* Task details
When you find the line with "ℂ) • CFC.sqrt" among the records below, reproduce it and each line after it exactly, ending with the line with "currency) and its".

* Source material
/-
Copyright (c) 2026 the pub-hodgecm-mathlib formalisation cell (harness21).  Prover seat hodgecm-mathlib-K2E4-p10 (g7), Track B ∕ K2-LIT, h413 = `stmt-HodgeConjecture-24833`,
line `K2_E1_TraceFormulaBeta`, 5Res ROADCARD «ENDGAME BY FAMILIES» §3′ M2 v2, dealer K2E1-plan (g7) ruling (258) (y1-b): the EXPLICIT-RESIDUE EDITION of the self-dual block isometry
★ D4′c (SD) part 4b `K2E1ChiSectionPlancherelSelfDualOfLetters` ∕ ★ `K2E1ChiSectionPlancherelSelfDualCMTwo` — the residue model vector is EXPORTED as `r_i c = √C • R_c^{1/2} Ψ̂_i(−c)`
(★ (y1-a) `K2E1PositiveResidueGramModelExplicit`, K2E1-p11), so that the Hecke symbol acts on the residue coordinate atom by atom ((y1-c)).
-/
import Summits.HodgeConjecture.HodgeConjecture.Theorems.K2E1ChiSectionPlancherelSelfDualCMTwo       -- ★ p860386 (+ ★ part 4b p860321, parts 1∕2∕3∕4a, ★ (OD) p860123 transitively)
import Summits.HodgeConjecture.HodgeConjecture.Theorems.K2E1PositiveResidueGramModelExplicit        -- ★ (y1-a) p860701 (K2E1-p11): `exists_gram_of_nonneg_finset_explicit`
import HarnessLib

/-!
# (y1-b) — `K2E1ChiSectionPlancherelSelfDualCMTwoExplicit`: the self-dual block isometry WITH THE EXPLICIT RESIDUE COORDINATE `r_i c = √C • R_c^{1/2} Ψ̂_i(−c)`

Track B ∕ K2-LIT, crux h413 = `stmt-HodgeConjecture-24833`, route of record `HCCMUnconditional`; cell `hodgecm-mathlib`, squad K2, ENGINE E1; dealer ruling (258) (y1-b), for K2E1-p11's
(y1-c) `K2E1ChiSectionHeckeIntertwiningSelfDualCMTwo`.  THEOREMS ONLY (no `def`, no `instance`, no `notation`, no named-fact hypothesis, no `sorry`; default heartbeats); lane
`--supports stmt-HodgeConjecture-24833 --as helper` (count-neutral).  NO ★ STATEMENT IS EDITED: these are new theorems (editions `…_explicit`) next to the ★ heads.
THE MATHEMATICS ([MoeglinWaldspurger1995, II.2.4, IV.3.12]; [ReedSimonI1980, Thm. VI.9]).  ★ part 4b ∕ ★ CM head export the residue component `r_i ∈ ⊕_{c∈S} V` of the Plancherel
isometry `U x_i = (r_i, √(C∕2π)•w_i)` only through its TOTAL Gram `⟪r_i, r_j⟫ = C·Σ_c ⟪Ψ̂_i(−c), R_c Ψ̂_j(−c)⟫`.  The Hecke algebra acts on the residue atom `c` by a SCALAR `s(c)`
(`mellin g(−c) = s(c)·mellin f(−c)`), and to transport that to `r` one needs the witness ITSELF: `r_i c = √C • R_c^{1/2} Ψ̂_i(−c)` (★ (y1-a) `exists_gram_of_nonneg_finset_explicit`, whose
`residue_generator_relation` then gives `r_{τ i} c = s(c) • r_i c`).  This file re-runs the ★ part 4b assembly with the explicit Gram model and threads the clause
`hr_apply : ∀ i c, r i c = ((√C : ℝ) : ℂ) • CFC.sqrt (R c) (Ψ̂_i(−c))` (`R c` as a continuous linear map, `LinearMap.toContinuousLinearMap`) through the heads:
* §1 **`exists_linearIsometry_selfDual_of_letters_explicit`** (generic `H`, abstract `V`; = ★ `exists_linearIsometry_selfDual_of_letters` ∧ `hr_apply` in `CFC.sqrt` currency) and its
  SQUARE-ROOT-OPERATOR EDITION **`exists_linearIsometry_selfDual_of_letters_sqrt`**: `∃ T r w U`, `T_c(T_c u) = R_c u`, `⟪u, T_c u′⟫ = ⟪T_c u, u′⟫`, `0 ≤ re ⟪u, T_c u⟫` (so `T_c = R_c^{1/2}`),
  **`r_i c = √C • T_c Ψ̂_i(−c)`** — NO `ℝ`-C⋆-structure in the STATEMENT (the `CFC.sqrt` instance chain `SMulCommClass ℝ (W →L[ℂ] W) (W →L[ℂ] W)` is NOT synthesised by Mathlib when `W = ↥p`
  is a submodule — measured: «failed to synthesize», also at 400 000 heartbeats — so the `T`-currency is the one usable at `W = span {v_a}`);
  **`residue_generator_relation_of_sqrt`** (`w_{j,c} = s(c)•w_{i,c} ⇒ r_j c = s(c)•r_i c`, the per-atom relation in `T`-currency).
* §2 **`exists_linearIsometry_selfDual_of_pureTensor_letters_sqrt`** (= ★ `…_of_pureTensor_letters` ∧ the `T`-clauses).
* §3 HEAD **`exists_linearIsometry_chiSection_selfDual_cm_two_sqrt`** (`U(1,1)_{L∕L⁺}`, `W = span {v_a} ≤ L²(K_U)`; = ★ `exists_linearIsometry_chiSection_selfDual_cm_two` ∧ the `T`-clauses:
  `r_i c = √C • T_c Ψ̂_i(−c)` with `T_c` the positive square root of `R_c` on `W`) — binders BYTE-IDENTICAL to the ★ CM head, no extra instance.
HONEST LABEL: HC_CM is proved only modulo the 7 printed citations (2 remaining named inputs: hLiu418 = `stmt-HodgeConjecture-24832`, h413 = `stmt-HodgeConjecture-24833`) until rung 0
closes; this file asserts no named fact, closes no socket; count-neutral; letters exactly those of the ★ heads (two-term Gram, MS entries, FE∕adjoint∕axis continuity, residue positivity).

## References
* [MoeglinWaldspurger1995] C. Mœglin, J.-L. Waldspurger, *Spectral decomposition and Eisenstein series* (1995), II.2.1–II.2.4, IV.3.12.
* [ReedSimonI1980] M. Reed, B. Simon, *Methods of Modern Mathematical Physics I* (1980), Thm. VI.9.
* [GelbartRogawski1991] S. Gelbart, J. Rogawski, *L-functions and Fourier–Jacobi coefficients for the unitary group U(3)*, Invent. Math. 105 (1991), §3.1.
-/

set_option autoImplicit false
set_option linter.dupNamespace false  -- the mandated namespace repeats the summit's segment (`HodgeConjecture.HodgeConjecture`)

* Expected answer
`hr_apply : ∀ i c, r i c = ((√C : ℝ) : ℂ) • CFC.sqrt (R c) (Ψ̂_i(−c))` (`R c` as a continuous linear map, `LinearMap.toContinuousLinearMap`) through the heads:
* §1 **`exists_linearIsometry_selfDual_of_letters_explicit`** (generic `H`, abstract `V`; = ★ `exists_linearIsometry_selfDual_of_letters` ∧ `hr_apply` in `CFC.sqrt` currency) and its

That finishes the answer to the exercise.